● GOAL OF THE EXERCISE:
Starting at the first line of the records below, transcribe each line exactly, ending with the line that contains "# matrix coefficients".

···

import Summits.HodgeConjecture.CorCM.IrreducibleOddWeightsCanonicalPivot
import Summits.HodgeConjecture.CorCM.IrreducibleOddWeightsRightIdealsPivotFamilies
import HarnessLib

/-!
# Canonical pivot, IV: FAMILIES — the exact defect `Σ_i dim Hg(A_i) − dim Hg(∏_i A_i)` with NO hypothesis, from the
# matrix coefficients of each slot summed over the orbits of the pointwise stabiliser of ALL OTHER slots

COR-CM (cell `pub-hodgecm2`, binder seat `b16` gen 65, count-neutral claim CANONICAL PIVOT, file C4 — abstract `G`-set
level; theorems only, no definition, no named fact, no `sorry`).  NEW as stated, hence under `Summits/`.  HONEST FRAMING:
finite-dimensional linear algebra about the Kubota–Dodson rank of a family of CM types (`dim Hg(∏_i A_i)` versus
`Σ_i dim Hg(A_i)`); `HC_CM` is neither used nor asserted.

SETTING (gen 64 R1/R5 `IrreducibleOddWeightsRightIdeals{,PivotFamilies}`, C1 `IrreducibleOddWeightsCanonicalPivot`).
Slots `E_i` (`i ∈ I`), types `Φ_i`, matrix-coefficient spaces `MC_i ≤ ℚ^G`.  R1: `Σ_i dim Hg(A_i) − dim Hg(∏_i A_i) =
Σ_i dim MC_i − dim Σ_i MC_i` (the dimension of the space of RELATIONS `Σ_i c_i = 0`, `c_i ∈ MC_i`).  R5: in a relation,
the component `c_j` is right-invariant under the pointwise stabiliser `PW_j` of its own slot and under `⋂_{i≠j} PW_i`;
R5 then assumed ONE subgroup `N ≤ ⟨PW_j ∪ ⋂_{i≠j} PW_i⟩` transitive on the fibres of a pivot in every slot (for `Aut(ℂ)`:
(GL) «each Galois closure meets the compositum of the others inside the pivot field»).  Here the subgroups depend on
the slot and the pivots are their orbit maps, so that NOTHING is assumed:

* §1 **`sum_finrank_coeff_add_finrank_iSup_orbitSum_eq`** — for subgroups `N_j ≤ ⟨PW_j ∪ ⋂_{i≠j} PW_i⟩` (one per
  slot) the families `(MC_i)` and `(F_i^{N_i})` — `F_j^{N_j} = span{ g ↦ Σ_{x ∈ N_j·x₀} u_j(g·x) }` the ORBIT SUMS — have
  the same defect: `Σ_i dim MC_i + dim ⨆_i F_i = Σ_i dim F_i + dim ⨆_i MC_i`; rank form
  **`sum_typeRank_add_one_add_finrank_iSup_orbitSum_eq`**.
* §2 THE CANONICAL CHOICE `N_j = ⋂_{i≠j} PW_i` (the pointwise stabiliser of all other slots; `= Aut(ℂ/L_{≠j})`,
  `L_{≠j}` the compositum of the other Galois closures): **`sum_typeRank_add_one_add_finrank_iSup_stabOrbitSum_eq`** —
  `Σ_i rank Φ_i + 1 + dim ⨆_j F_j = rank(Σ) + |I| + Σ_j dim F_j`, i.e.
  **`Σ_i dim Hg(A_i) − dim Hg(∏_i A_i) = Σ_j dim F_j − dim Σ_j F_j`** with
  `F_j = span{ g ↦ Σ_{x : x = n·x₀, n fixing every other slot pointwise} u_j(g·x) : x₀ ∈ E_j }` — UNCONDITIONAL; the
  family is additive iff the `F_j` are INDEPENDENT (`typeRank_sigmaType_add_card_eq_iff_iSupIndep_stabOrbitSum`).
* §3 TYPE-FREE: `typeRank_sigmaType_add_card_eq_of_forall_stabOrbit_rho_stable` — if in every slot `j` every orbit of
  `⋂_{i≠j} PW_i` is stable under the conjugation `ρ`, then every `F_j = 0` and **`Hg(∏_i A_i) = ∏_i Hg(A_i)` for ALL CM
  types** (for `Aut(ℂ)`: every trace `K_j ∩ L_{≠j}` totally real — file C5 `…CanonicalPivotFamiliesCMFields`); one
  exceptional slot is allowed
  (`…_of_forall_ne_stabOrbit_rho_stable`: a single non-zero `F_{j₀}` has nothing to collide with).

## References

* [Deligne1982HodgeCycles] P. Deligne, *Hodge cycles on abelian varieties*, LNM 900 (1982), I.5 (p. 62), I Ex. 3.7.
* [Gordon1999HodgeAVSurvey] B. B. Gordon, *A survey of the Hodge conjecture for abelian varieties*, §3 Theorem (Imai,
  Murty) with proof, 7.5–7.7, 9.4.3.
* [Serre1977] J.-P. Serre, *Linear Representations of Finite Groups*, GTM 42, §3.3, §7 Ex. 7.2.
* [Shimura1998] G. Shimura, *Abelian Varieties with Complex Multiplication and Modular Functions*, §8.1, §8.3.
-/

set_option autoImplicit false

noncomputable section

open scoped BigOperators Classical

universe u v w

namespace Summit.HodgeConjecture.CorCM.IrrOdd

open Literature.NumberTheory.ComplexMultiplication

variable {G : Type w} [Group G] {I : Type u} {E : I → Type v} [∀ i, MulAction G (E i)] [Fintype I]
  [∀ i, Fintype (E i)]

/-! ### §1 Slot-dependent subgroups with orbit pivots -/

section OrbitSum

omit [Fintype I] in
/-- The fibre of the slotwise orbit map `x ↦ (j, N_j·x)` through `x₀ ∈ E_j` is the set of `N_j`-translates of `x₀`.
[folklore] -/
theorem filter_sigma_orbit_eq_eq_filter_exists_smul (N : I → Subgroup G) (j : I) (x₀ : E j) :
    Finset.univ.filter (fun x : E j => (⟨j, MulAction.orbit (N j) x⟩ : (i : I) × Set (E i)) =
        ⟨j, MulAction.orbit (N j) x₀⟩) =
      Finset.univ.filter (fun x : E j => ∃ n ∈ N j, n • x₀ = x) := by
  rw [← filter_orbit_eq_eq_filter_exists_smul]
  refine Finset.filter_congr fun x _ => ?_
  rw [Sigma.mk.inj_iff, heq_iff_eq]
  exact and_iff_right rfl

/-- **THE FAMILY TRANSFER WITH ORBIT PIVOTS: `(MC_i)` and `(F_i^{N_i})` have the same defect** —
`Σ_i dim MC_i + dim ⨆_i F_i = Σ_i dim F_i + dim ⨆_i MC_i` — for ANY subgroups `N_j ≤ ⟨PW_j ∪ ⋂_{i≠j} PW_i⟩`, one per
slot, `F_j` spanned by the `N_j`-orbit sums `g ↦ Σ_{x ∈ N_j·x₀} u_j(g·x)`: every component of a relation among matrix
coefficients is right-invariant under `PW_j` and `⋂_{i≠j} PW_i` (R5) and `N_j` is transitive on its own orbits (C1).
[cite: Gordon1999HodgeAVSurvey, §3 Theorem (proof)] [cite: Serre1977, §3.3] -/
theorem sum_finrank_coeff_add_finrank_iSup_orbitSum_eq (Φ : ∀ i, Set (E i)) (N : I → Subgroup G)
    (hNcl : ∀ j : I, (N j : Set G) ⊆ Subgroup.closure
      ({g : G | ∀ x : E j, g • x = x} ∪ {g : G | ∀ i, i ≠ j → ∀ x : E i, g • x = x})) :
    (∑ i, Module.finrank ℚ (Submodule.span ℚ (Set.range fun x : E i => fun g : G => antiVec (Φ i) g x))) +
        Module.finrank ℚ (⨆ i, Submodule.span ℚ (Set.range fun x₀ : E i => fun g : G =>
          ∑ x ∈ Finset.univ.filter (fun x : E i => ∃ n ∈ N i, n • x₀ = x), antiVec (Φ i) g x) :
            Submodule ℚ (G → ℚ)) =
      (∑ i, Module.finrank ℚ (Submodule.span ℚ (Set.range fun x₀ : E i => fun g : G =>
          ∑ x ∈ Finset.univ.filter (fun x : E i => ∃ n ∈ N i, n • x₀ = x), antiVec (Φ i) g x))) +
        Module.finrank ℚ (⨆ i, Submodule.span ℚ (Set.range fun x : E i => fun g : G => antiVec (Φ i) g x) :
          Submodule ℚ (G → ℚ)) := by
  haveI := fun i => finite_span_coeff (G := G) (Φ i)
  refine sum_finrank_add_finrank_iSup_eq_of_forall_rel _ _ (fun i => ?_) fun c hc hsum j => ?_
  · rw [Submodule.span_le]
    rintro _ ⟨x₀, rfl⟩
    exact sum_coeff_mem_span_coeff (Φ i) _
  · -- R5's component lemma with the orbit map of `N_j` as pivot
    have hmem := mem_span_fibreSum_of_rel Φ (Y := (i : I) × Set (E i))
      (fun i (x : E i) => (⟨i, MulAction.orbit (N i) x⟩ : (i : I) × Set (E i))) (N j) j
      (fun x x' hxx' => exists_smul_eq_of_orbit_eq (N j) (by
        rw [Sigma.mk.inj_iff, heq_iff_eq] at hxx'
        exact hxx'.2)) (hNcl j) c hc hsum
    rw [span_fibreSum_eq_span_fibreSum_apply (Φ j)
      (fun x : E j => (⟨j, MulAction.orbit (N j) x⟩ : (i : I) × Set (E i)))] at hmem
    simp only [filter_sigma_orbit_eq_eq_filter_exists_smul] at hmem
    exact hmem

···

● EXERCISE OUTPUT:
import Summits.HodgeConjecture.CorCM.IrreducibleOddWeightsCanonicalPivot
import Summits.HodgeConjecture.CorCM.IrreducibleOddWeightsRightIdealsPivotFamilies
import HarnessLib

/-!
# Canonical pivot, IV: FAMILIES — the exact defect `Σ_i dim Hg(A_i) − dim Hg(∏_i A_i)` with NO hypothesis, from the
# matrix coefficients of each slot summed over the orbits of the pointwise stabiliser of ALL OTHER slots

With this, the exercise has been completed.